--- INPUT MATERIAL Enclosed Below ---
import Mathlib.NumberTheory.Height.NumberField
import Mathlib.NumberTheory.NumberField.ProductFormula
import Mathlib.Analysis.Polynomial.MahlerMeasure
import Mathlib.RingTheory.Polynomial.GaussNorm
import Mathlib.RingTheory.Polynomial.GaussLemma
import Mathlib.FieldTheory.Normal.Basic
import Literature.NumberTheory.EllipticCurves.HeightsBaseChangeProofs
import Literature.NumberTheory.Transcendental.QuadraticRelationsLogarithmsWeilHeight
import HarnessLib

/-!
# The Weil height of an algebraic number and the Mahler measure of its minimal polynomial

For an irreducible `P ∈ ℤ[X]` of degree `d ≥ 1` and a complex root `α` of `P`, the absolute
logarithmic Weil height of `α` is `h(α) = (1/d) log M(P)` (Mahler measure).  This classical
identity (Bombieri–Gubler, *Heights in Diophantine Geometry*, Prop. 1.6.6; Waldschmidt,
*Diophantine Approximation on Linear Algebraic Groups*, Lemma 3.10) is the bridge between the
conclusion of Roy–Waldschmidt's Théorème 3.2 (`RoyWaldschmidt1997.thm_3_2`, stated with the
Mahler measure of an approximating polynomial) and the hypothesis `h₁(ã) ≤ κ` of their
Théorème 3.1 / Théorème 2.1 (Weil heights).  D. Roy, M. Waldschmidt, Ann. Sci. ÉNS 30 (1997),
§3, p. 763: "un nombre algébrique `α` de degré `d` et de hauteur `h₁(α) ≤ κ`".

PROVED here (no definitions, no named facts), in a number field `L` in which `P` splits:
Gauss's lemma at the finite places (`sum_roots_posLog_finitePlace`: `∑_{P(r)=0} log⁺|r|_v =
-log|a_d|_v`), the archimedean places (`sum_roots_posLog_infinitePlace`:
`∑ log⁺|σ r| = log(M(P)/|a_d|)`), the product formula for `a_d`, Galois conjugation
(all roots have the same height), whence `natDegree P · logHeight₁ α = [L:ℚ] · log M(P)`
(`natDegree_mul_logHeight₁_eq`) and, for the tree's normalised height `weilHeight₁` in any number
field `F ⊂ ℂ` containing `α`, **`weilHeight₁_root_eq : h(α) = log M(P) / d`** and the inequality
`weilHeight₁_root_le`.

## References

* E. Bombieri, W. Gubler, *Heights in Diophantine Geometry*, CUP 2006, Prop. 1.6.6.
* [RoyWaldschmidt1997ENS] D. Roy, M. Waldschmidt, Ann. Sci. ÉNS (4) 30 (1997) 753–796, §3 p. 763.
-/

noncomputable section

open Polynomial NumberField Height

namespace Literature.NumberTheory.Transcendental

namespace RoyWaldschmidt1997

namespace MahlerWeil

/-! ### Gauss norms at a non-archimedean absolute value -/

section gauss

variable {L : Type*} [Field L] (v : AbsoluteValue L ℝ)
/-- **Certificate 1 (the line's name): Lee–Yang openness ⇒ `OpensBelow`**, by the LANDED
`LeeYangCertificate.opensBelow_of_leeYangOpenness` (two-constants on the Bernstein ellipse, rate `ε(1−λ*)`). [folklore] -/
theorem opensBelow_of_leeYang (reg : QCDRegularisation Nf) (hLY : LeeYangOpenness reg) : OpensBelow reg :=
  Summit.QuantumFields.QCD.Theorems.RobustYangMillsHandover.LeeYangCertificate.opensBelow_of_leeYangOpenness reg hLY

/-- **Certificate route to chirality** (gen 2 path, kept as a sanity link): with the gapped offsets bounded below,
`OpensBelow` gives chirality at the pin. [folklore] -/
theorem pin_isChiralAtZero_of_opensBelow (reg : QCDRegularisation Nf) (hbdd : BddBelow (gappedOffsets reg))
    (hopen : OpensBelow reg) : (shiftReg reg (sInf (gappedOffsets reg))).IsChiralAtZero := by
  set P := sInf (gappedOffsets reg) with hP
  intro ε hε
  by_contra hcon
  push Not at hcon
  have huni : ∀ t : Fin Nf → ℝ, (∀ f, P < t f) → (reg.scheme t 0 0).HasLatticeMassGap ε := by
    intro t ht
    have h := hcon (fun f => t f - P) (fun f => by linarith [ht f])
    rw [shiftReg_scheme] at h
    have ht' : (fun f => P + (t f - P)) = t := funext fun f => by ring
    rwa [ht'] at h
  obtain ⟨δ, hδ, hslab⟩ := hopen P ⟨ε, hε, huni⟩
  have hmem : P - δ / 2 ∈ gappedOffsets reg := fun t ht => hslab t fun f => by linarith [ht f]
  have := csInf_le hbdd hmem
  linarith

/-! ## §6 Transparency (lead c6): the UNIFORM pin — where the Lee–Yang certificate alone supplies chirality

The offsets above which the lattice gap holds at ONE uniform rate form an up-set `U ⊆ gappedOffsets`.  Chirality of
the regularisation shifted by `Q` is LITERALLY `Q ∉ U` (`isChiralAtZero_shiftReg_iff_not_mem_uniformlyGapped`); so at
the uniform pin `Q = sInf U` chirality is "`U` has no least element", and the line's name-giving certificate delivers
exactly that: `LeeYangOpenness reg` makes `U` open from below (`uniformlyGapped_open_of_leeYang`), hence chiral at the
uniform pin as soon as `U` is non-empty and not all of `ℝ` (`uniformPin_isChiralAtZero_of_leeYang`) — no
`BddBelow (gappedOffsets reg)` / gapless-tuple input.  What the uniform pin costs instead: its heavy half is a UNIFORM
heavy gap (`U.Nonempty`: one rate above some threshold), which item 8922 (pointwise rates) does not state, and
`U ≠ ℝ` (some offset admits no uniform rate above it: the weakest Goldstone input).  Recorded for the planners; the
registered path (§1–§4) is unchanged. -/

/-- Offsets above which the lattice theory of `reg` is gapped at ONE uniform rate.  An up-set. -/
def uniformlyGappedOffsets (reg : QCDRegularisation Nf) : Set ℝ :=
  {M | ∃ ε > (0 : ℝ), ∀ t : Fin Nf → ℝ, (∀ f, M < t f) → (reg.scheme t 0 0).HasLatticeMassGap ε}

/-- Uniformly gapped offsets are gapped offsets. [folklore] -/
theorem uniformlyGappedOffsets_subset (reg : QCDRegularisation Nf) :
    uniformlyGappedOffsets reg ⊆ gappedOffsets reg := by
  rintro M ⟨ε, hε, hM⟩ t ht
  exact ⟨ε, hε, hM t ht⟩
--- End of Enclosed INPUT MATERIAL ---
» **ASSIGNMENT**: Across the records above, count the lines holding "with" and write down only that count.

» **SOLUTION TO THIS EXERCISE**: 3